Selbstverständlich gibt es Ausnahmen: regionale Bäcker und selbstständige Kaufleute, die schon früh erkannt haben, dass es nicht mehr reicht, Angestellte zwischen eine Wand aus Kastenweißbroten und einen Burggraben aus Weißmehlbrötchen zu stellen.

Wenn Sie solche Bäcker im Supermarkt und/oder Händler:innen mit backgastromomischen Ambitionen kennen: Teilen Sie Ihr Wissen doch bitte mit uns in den Kommentaren! (Für Berlin fallen mir da leider nur sehr wenige gute Beispiele ein.)

Dennoch scheint die Entwicklung der vergangenen Jahre auch Anzeichen dafür zu sein, dass sich die klassische Kooperation von Lebensmitteleinzelhandel und Vorkassenbäcker ein Stück weit überlebt hat. Für den Discount gilt das schon seit längerem: Lidl hat inzwischen sämtliche Back-Avancen gegenüber früheren Partnern eingestellt; selbst bei Netto (mit Hund), wo die Kooperation mit Regionalbäckereien lange fester Konzeptbestandteil war, lichten sich mancherorts die Backtheken.
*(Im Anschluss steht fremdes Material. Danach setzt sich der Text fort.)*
import Summits.CriticalPhenomena.PercolationContinuityZ3.Theorems.PercNearOneGluingNoHeavyQuantDECAtTMixtures
import Summits.CriticalPhenomena.PercolationContinuityZ3.Theorems.PercNearOneGluingNoHeavyQuantBlobDecTwoLaw
import Summits.CriticalPhenomena.PercolationContinuityZ3.Theorems.PercNearOneGluingNoHeavyQuantSliceSmallLayers
import HarnessLib

/-!
# QUANT lane R8, T-DEC: CONJECTURE SL HOLDS FOR HEAVY DECOMPOSITIONS — the slice of a law whose layer-`j′` decomposition has no
# light credit pair is DEC(j′), with ONE hypothesis (layer `j′` only) and at the CREDIT target `T + a·g`

builds on p205010 (kernel theorem, internal audit signed; external expert review pending)

Statement + support file (`--supports stmt-CriticalPhenomena-4575`), QUANT lane typer seat prim-quant-stmt (gen 22), rung R8 of
`run/shared/lean/prim/quant/LADDER.md`.  Two small definitions (`LawDec.HValidAt`, `LawDec.HDECAtT` = `ValidAt`/`DECAtT` without the
light branch of rule (N)), theorems with standard axioms, no sorries.  Uses census-2 g51/g52's BLOB-DEC(2) (`BlobDec2.decAt_all`), the
typer's `decAtT_shift_two` / `decAtT_finite_mixture` (`…QuantDECAtTMixtures`) and `sum_mul_slice` (`…QuantSliceSmallLayers`).

THE THEOREM (`LawDec.slice_decAtT_of_hdecAtT`).  Floor `0 < x < 1`, blob `(a, g)` with `a ≥ 1`, `x ≤ g ≤ 1`.  If `μ` on `{0..M}` is an exact
mixture of two-point components valid at `(x, T, j′)` by rule (S), rule (G) or the HEAVY case of rule (N) (`g_r ≥ x`, credit
`2lo + (hi−lo)g_r ≥ T`), then `LawDec.slice μ a g` is DEC(j′) at target `T + a·g` on `{0..M+a}`.  Piece by piece
(DEC-CLOSURE-G53 §3.2, now kernel): the slice of `{lo, hi; γ}` is `(1−g)·{lo, hi; γ} + g·{lo+a, hi+a; γ}` (`slice_TP`);
(S) a self-sufficient point `k` slices to the single component `{k, k+a; g}` — rule (N) with credit `2k + ag ≥ T + ag`, or rule (G) if
`k + a ≥ j′+1`; (G) both shifted copies of a giant-heavy pair are giant-heavy; (heavy N) the slice of `{lo, hi; γ}` is the two-blob law
`LAW2[hi−lo, γ; a, g]` shifted by `lo`, DEC at every layer at its mean `(hi−lo)γ + ag` by BLOB-DEC(2), hence at target
`(hi−lo)γ + ag + 2lo ≥ T + ag` after the shift (DOUBLE bonus `decAtT_shift_two`) — the sure part `lo` counts twice.  LIGHT components are
exactly what this argument cannot do (their two-blob law has a light blob; BLOB-DEC(2) is heavy), and they are where SL's second
hypothesis (layer `j′ − a`) is consumed (memo §3.2: light pieces fail in isolation iff `hi ∈ (j′−a, j′]`).

COROLLARIES.  `slice_decAt_of_hdecAt` (at the mean: a heavy DEC(j′) datum for `μ` gives DEC(j′) of the slice, no layer-`(j′−a)`
hypothesis); in particular every law certified at layer `j′` by criterion E (`decAt_of_giantsAbsorbLows`: giant pairs + points) or by any
all-heavy flow has DEC slices — the bulk of the SL census (criterion E alone certifies 75–99 % of tree/blob instances, DEC-TAMP-G50 §3.7).
HONEST STATUS: `LawDec.SliceClosed` itself (light components allowed) remains OPEN; nothing here changes a rate or the honest sentence.

[this work]; DEC rules ARCH-TREES-G49 §2.2 / DEC-TAMP-G50 §3.1, memo DEC-CLOSURE-G53 §3.2 (this lane).  The gluing rows served
[cite: KozmaNitzan2024, Conjecture 3 (p. 15)]; product measure [cite: Grimmett1999, §1.3 p. 10].
-/

noncomputable section

namespace Summit.CriticalPhenomena.PercolationContinuityZ3.Theorems

namespace Quant

open Finset

/-- the two-point law `{lo, hi; g}` (as in `…QuantLawDEC`) -/
local notation3 "TP[" lo ", " hi ", " g ", " h "]" =>
  (g : ℝ) * (if (h : ℕ) = (hi : ℕ) then (1 : ℝ) else 0) + (1 - (g : ℝ)) * (if (h : ℕ) = (lo : ℕ) then (1 : ℝ) else 0)

/-- the two-blob law `(1−u)(1−v)δ₀ + u(1−v)δ_a + (1−u)vδ_b + uvδ_{a+b}` evaluated at `h` (as in `…QuantBlobDecTwoLawParts`) -/
local notation3 "LAW2[" a ", " u ", " b ", " v ", " h "]" =>
  (1 - (u : ℝ)) * (1 - (v : ℝ)) * (if (h : ℕ) = 0 then (1 : ℝ) else 0)
    + (u : ℝ) * (1 - (v : ℝ)) * (if (h : ℕ) = (a : ℕ) then (1 : ℝ) else 0)
    + (1 - (u : ℝ)) * (v : ℝ) * (if (h : ℕ) = (b : ℕ) then (1 : ℝ) else 0)
    + (u : ℝ) * (v : ℝ) * (if (h : ℕ) = (a : ℕ) + (b : ℕ) then (1 : ℝ) else 0)

namespace LawDec

/-! ### Heavy validity and heavy DEC -/

/-- **heavy validity**: rule (S), rule (G), or rule (N) with a HEAVY gate (`x ≤ g`, credit `2lo + (hi−lo)·g ≥ T`). [this work] -/
def HValidAt (x T : ℝ) (j' lo hi : ℕ) (g : ℝ) : Prop :=
  (lo = hi ∧ (T ≤ 2 * (lo : ℝ) ∨ j' + 1 ≤ lo)) ∨
  (lo < hi ∧ j' + 1 ≤ hi ∧ x ≤ g) ∨
  (lo < hi ∧ hi ≤ j' ∧ x ≤ g ∧ T ≤ 2 * (lo : ℝ) + ((hi : ℝ) - lo) * g)

/-- **heavy DEC(j′) at target `T`**: `LawDec.DECAtT` with `HValidAt` in place of `ValidAt` (no light credit pairs). [this work] -/
def HDECAtT (x T : ℝ) (j' M : ℕ) (μ : ℕ → ℝ) : Prop :=
  ∃ (ρ : Type) (_ : Fintype ρ) (lam g : ρ → ℝ) (lo hi : ρ → ℕ),
    (∀ r, 0 ≤ lam r) ∧ (∑ r, lam r = 1) ∧ (∀ r, 0 ≤ g r ∧ g r ≤ 1) ∧ (∀ r, lo r ≤ hi r) ∧ (∀ r, hi r ≤ M) ∧
    (∀ h, μ h = ∑ r, lam r * TP[lo r, hi r, g r, h]) ∧
    (∀ r, 0 < lam r → HValidAt x T j' (lo r) (hi r) (g r))

/-- heavy validity is validity. [this work] -/
theorem HValidAt.validAt {x T : ℝ} {j' lo hi : ℕ} {g : ℝ} (h : HValidAt x T j' lo hi g) : ValidAt x T j' lo hi g := by
  rcases h with hS | hG | ⟨hlt, hhi, hxg, hcr⟩
  · exact Or.inl hS
  · exact Or.inr (Or.inl hG)
  · refine Or.inr (Or.inr ⟨hlt, hhi, ?_⟩)
    rw [if_pos hxg]; exact hcr

/-- heavy DEC is DEC. [this work] -/
theorem HDECAtT.decAtT {x T : ℝ} {j' M : ℕ} {μ : ℕ → ℝ} (h : HDECAtT x T j' M μ) : DECAtT x T j' M μ := by
  obtain ⟨ρ, hρ, lam, g, lo, hi, h0, h1, hg, hlohi, hhi, hμ, hval⟩ := h
  exact ⟨ρ, hρ, lam, g, lo, hi, h0, h1, hg, hlohi, hhi, hμ, fun r hr => (hval r hr).validAt⟩

/-! ### Pieces -/

/-- a single valid component is a DEC datum. [this work] -/
theorem decAtT_single (x T : ℝ) (j' M lo hi : ℕ) (γ : ℝ) (hγ : 0 ≤ γ ∧ γ ≤ 1) (hlohi : lo ≤ hi) (hhi : hi ≤ M)
    (hval : ValidAt x T j' lo hi γ) : DECAtT x T j' M (fun h => TP[lo, hi, γ, h]) :=
  ⟨Unit, inferInstance, fun _ => 1, fun _ => γ, fun _ => lo, fun _ => hi, fun _ => zero_le_one, by simp, fun _ => hγ,
    fun _ => hlohi, fun _ => hhi, fun h => by simp, fun _ _ => hval⟩

/-- **the slice of a two-point component is the `g`-mixture of the component and its copy shifted by `a`.** [this work] -/
theorem slice_TP (lo hi a : ℕ) (γ g : ℝ) (h : ℕ) :
    slice (fun t => TP[lo, hi, γ, t]) a g h = (1 - g) * TP[lo, hi, γ, h] + g * TP[lo + a, hi + a, γ, h] := by
  simp only [slice]
  congr 1
  by_cases ha : a ≤ h
  · rw [if_pos ha]
    have e1 : (h - a = hi) ↔ (h = hi + a) := by omega
    have e2 : (h - a = lo) ↔ (h = lo + a) := by omega
    simp only [e1, e2]
  · rw [if_neg ha, if_neg (by omega), if_neg (by omega)]
    ring

/-- **(S)-piece**: a self-sufficient point `k` (`T ≤ 2k` or `k ≥ j′+1`) slices to the single component `{k, k+a; g}`, valid at
target `T + a·g` (rule (N) with credit `2k + ag`, or rule (G) when `k + a ≥ j′+1`). [this work] -/
theorem slice_point_decAtT (x T g γ : ℝ) (j' M k a : ℕ) (hxg : x ≤ g) (hg0 : 0 ≤ g) (hg1 : g ≤ 1) (ha : 1 ≤ a) (hkM : k ≤ M)
    (hS : T ≤ 2 * (k : ℝ) ∨ j' + 1 ≤ k) :
    DECAtT x (T + (a : ℝ) * g) j' (M + a) (slice (fun t => TP[k, k, γ, t]) a g) := by
  have e : slice (fun t => TP[k, k, γ, t]) a g = fun h => TP[k, k + a, g, h] := by
    funext h
    rw [slice_TP]
    ring
  rw [e]
  refine decAtT_single x _ j' (M + a) k (k + a) g ⟨hg0, hg1⟩ (by omega) (by omega) ?_
  by_cases hj : j' + 1 ≤ k + a
  · exact Or.inr (Or.inl ⟨by omega, hj, hxg⟩)
  · refine Or.inr (Or.inr ⟨by omega, by omega, ?_⟩)
    rw [if_pos hxg]
    rcases hS with h2 | h2
    · push_cast; nlinarith
    · omega

/-- **(G)-piece**: both shifted copies of a giant-heavy pair are giant-heavy (valid at any target). [this work] -/
theorem slice_giant_decAtT (x T' g γ : ℝ) (j' M lo hi a : ℕ) (hg0 : 0 ≤ g) (hg1 : g ≤ 1) (hγ : 0 ≤ γ ∧ γ ≤ 1)
    (hlt : lo < hi) (hhi : hi ≤ M) (hj : j' + 1 ≤ hi) (hxγ : x ≤ γ) :
    DECAtT x T' j' (M + a) (slice (fun t => TP[lo, hi, γ, t]) a g) := by
  have h₁ : DECAtT x T' j' (M + a) (fun h => TP[lo, hi, γ, h]) :=
    decAtT_single x T' j' (M + a) lo hi γ hγ hlt.le (by omega) (Or.inr (Or.inl ⟨hlt, hj, hxγ⟩))
  have h₂ : DECAtT x T' j' (M + a) (fun h => TP[lo + a, hi + a, γ, h]) :=
    decAtT_single x T' j' (M + a) (lo + a) (hi + a) γ hγ (by omega) (by omega) (Or.inr (Or.inl ⟨by omega, by omega, hxγ⟩))
  have := decAtT_mixture (1 - g) (by linarith) (by linarith) h₁ h₂
  have e : slice (fun t => TP[lo, hi, γ, t]) a g = fun h => (1 - g) * TP[lo, hi, γ, h] + (1 - (1 - g)) * TP[lo + a, hi + a, γ, h] := by
    funext h; rw [slice_TP, sub_sub_cancel]
  rw [e]; exact this

/-- **(heavy N)-piece**: the slice of a heavy credit pair `{lo, hi; γ}` (`lo < hi ≤ j′`, `x ≤ γ`) is the two-blob law
`LAW2[hi−lo, γ; a, g]` shifted by `lo`; BLOB-DEC(2) at its mean + the double shift bonus give DEC(j′) at every target
`T' ≤ 2lo + (hi−lo)γ + a·g`. [this work] -/
theorem slice_heavyPair_decAtT (x T' g γ : ℝ) (j' M lo hi a : ℕ) (hx0 : 0 < x) (hx1 : x < 1) (hxg : x ≤ g) (hg1 : g ≤ 1)
    (hxγ : x ≤ γ) (hγ1 : γ ≤ 1) (ha : 1 ≤ a) (hlt : lo < hi) (hhij : hi ≤ j') (hhi : hi ≤ M)
    (hT' : T' ≤ 2 * (lo : ℝ) + ((hi : ℝ) - lo) * γ + (a : ℝ) * g) :
    DECAtT x T' j' (M + a) (slice (fun t => TP[lo, hi, γ, t]) a g) := by
  classical
  obtain ⟨b, hb⟩ : ∃ b, hi = lo + b := ⟨hi - lo, by omega⟩
  have hb0 : 0 < b := by omega
  -- BLOB-DEC(2) for the blobs (b, γ), (a, g) at floor x, every layer
  have hdec := BlobDec2.decAt_all b a (j' - lo) γ g x hb0 (by omega) hx0 hx1 hxγ hγ1 hxg hg1
  rw [decAt_iff_decAtT, BlobDec2.law_mean] at hdec
  -- shift by lo (double bonus), raise the top, lower the target
  have hsh := decAtT_shift_two x ((b : ℝ) * γ + (a : ℝ) * g) (j' - lo) (b + a) lo _ hdec
  have hlay : j' - lo + lo = j' := by omega
  rw [hlay] at hsh
  have htop : b + a + lo ≤ M + a := by omega
  have hsh' := decAtT_mono_top hsh htop
  have htar : T' ≤ (b : ℝ) * γ + (a : ℝ) * g + 2 * (lo : ℝ) := by
    have : ((hi : ℝ) - lo) = b := by rw [hb]; push_cast; ring
    rw [this] at hT'; linarith
  have hfin := decAtT_antitone_target htar hsh'
  -- identify the shifted two-blob law with the slice
  have e : (fun h => if lo ≤ h then (fun h => LAW2[b, γ, a, g, h]) (h - lo) else 0) = slice (fun t => TP[lo, hi, γ, t]) a g := by
    funext h
    rw [slice_TP]
    beta_reduce
    by_cases hlo : lo ≤ h
    · rw [if_pos hlo]
      have e0 : (h - lo = 0) ↔ (h = lo) := by omega
      have e1 : (h - lo = b) ↔ (h = hi) := by omega
      have e2 : (h - lo = a) ↔ (h = lo + a) := by omega
      have e3 : (h - lo = b + a) ↔ (h = hi + a) := by omega
      simp only [e0, e1, e2, e3]
      ring
    · rw [if_neg hlo, if_neg (by omega), if_neg (by omega), if_neg (by omega), if_neg (by omega)]
      ring
  rw [e] at hfin
  exact hfin

/-! ### The theorem -/

/-- **SL FOR HEAVY DECOMPOSITIONS, AT THE CREDIT TARGET.**  Floor `0 < x < 1`, blob `(a, g)` with `a ≥ 1`, `x ≤ g ≤ 1`: if `μ` on
`{0..M}` is heavy-DEC(j′) at target `T` (`LawDec.HDECAtT`), then `LawDec.slice μ a g` is DEC(j′) at target `T + a·g` on `{0..M+a}`
(`Quant.LawDec.DECAtT`).  One hypothesis, one layer. [this work] -/
theorem slice_decAtT_of_hdecAtT (x T g : ℝ) (j' M a : ℕ) (μ : ℕ → ℝ) (hx0 : 0 < x) (hx1 : x < 1) (hxg : x ≤ g) (hg1 : g ≤ 1)
    (ha : 1 ≤ a) (h : HDECAtT x T j' M μ) : DECAtT x (T + (a : ℝ) * g) j' (M + a) (slice μ a g) := by
  classical
  obtain ⟨ρ, hρ, lam, gg, lo, hi, h0, h1, hgg, hlohi, hhi, hμ, hval⟩ := h
  have hg0 : 0 ≤ g := hx0.le.trans hxg
  -- the slice is the mixture of the sliced components
  have hmix : ∀ t, slice μ a g t = ∑ r, lam r * slice (fun s => TP[lo r, hi r, gg r, s]) a g t := by
    intro t
    simp only [slice]
    rw [hμ t]
    have e2 : (if a ≤ t then μ (t - a) else 0) = ∑ r, lam r * (if a ≤ t then TP[lo r, hi r, gg r, t - a] else 0) := by
      split_ifs with hat
      · rw [hμ (t - a)]
      · simp
    rw [e2, Finset.mul_sum, Finset.mul_sum, ← Finset.sum_add_distrib]
    refine Finset.sum_congr rfl fun r _ => ?_
    ring
  refine decAtT_finite_mixture x _ j' (M + a) (slice μ a g) lam (fun r => slice (fun s => TP[lo r, hi r, gg r, s]) a g)
    h0 h1 hmix fun r hr => ?_
  rcases hval r hr with ⟨heq, hS⟩ | ⟨hlt, hj, hxγ⟩ | ⟨hlt, hhij, hxγ, hcr⟩
  · -- (S)-piece
    have e : (fun s => TP[lo r, hi r, gg r, s]) = fun s => TP[lo r, lo r, gg r, s] := by rw [heq]
    rw [e]
    exact slice_point_decAtT x T g (gg r) j' M (lo r) a hxg hg0 hg1 ha ((hlohi r).trans (hhi r)) hS
  · -- (G)-piece
    exact slice_giant_decAtT x _ g (gg r) j' M (lo r) (hi r) a hg0 hg1 (hgg r) hlt (hhi r) hj hxγ
  · -- heavy (N)-piece
    exact slice_heavyPair_decAtT x _ g (gg r) j' M (lo r) (hi r) a hx0 hx1 hxg hg1 hxγ (hgg r).2 ha hlt hhij (hhi r)
      (by linarith)

/-- **AT THE MEAN.**  For a law `μ` on `{0..M}` (`μ = 0` above `M`, mass `1`) with a HEAVY DEC(j′) datum at its own mean, the slice by
a blob `(a ≥ 1, x ≤ g ≤ 1)` is DEC(j′) (`Quant.LawDec.DECAt`, i.e. at the slice's mean `T + ag`) — Conjecture SL's conclusion from its
layer-`j′` hypothesis alone, whenever that hypothesis is witnessed without light credit pairs. [this work] -/
theorem slice_decAt_of_hdecAt (x g : ℝ) (j' M a : ℕ) (μ : ℕ → ℝ) (hx0 : 0 < x) (hx1 : x < 1) (hxg : x ≤ g) (hg1 : g ≤ 1)
    (ha : 1 ≤ a) (hμM : ∀ h, M < h → μ h = 0) (hμ1 : ∑ h ∈ Finset.range (M + 1), μ h = 1)
    (h : HDECAtT x (∑ h ∈ Finset.range (M + 1), (h : ℝ) * μ h) j' M μ) : DECAt x j' (M + a) (slice μ a g) := by
  rw [decAt_iff_decAtT, sum_mul_slice μ a g M hμM hμ1]
  exact slice_decAtT_of_hdecAtT x _ g j' M a μ hx0 hx1 hxg hg1 ha h

end LawDec

end Quant

end Summit.CriticalPhenomena.PercolationContinuityZ3.Theorems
Auch große Bäckereiketten haben notwendige Weiterentwicklungen verschlafen und sind dadurch in Schwierigkeiten geraten. Im Januar ist bspw. das Insolvenzverfahren für Lila Bäcker mit Filialen in Brandenburg, Berlin und Mecklenburg-Vorpommern (lange auch in Vorkassenzonen von Discountern) eröffnet worden. Ein neuer Investor wurde bislang nicht gefunden.

Andere haben begriffen, dass sie mit der Zeit gehen müssen, gemütliche Sitzgelegenheiten anbieten, besseren Kaffee und aufwändigere Snacks verkaufen, um sich gegen den Handel zu behaupten. Dafür, das auf beengten Flächen im Supermarkt zu tun, gibt es immer weniger Gründe.

Alle gucken beieinander ab

„Der Markt für Backwaren ist immer ein lokaler Markt mit lokalen Bedürfnissen“,

hat mir Nikolas Niebuhr, Geschäftsführer der Hamburger Coffeeshop-Kette Balzac, Anfang des Jahres im Gespräch für holyEATS gesagt. Niebuhrs Aufgabe ist es, Balzac auf das (für Deutschland angepasste) Konzept von Espresso House umzustellen, das in Skandinavien ziemlich erfolgreich ist und Balzac vor zwei Jahren übernommen hat (pdf), um nach Deutschland zu expandieren.

(Espresso House gehört zur JAB Holding der deutschen Unternehmerfamilie Reimann, die sich in den vergangenen Jahren ein internationales Kaffeeketten-Imperium zusammengekauft hat.)

Die zu Espresso House umgebauten Läden sollen mehr Aufenthaltsqualität bieten und durch höhere Kaffeekompetenz glänzen. Das scheint zu funktionieren. „Vielleicht können das die Bäcker alles auch – in zehn Jahren“, meint Niebuhr. Aber genau diesem Anpassungsprozess müssen sich alle Marktteilnehmer stellen, wenn sich alle, alle permanent bei den Konzepten der Konkurrenz bedienen – die Lebensmittelhändler bei den (SB-)Bäckereien, die großen Bäckereiketten bei den Coffeeshops, die Coffeeshops in der klassischen Gastronomie.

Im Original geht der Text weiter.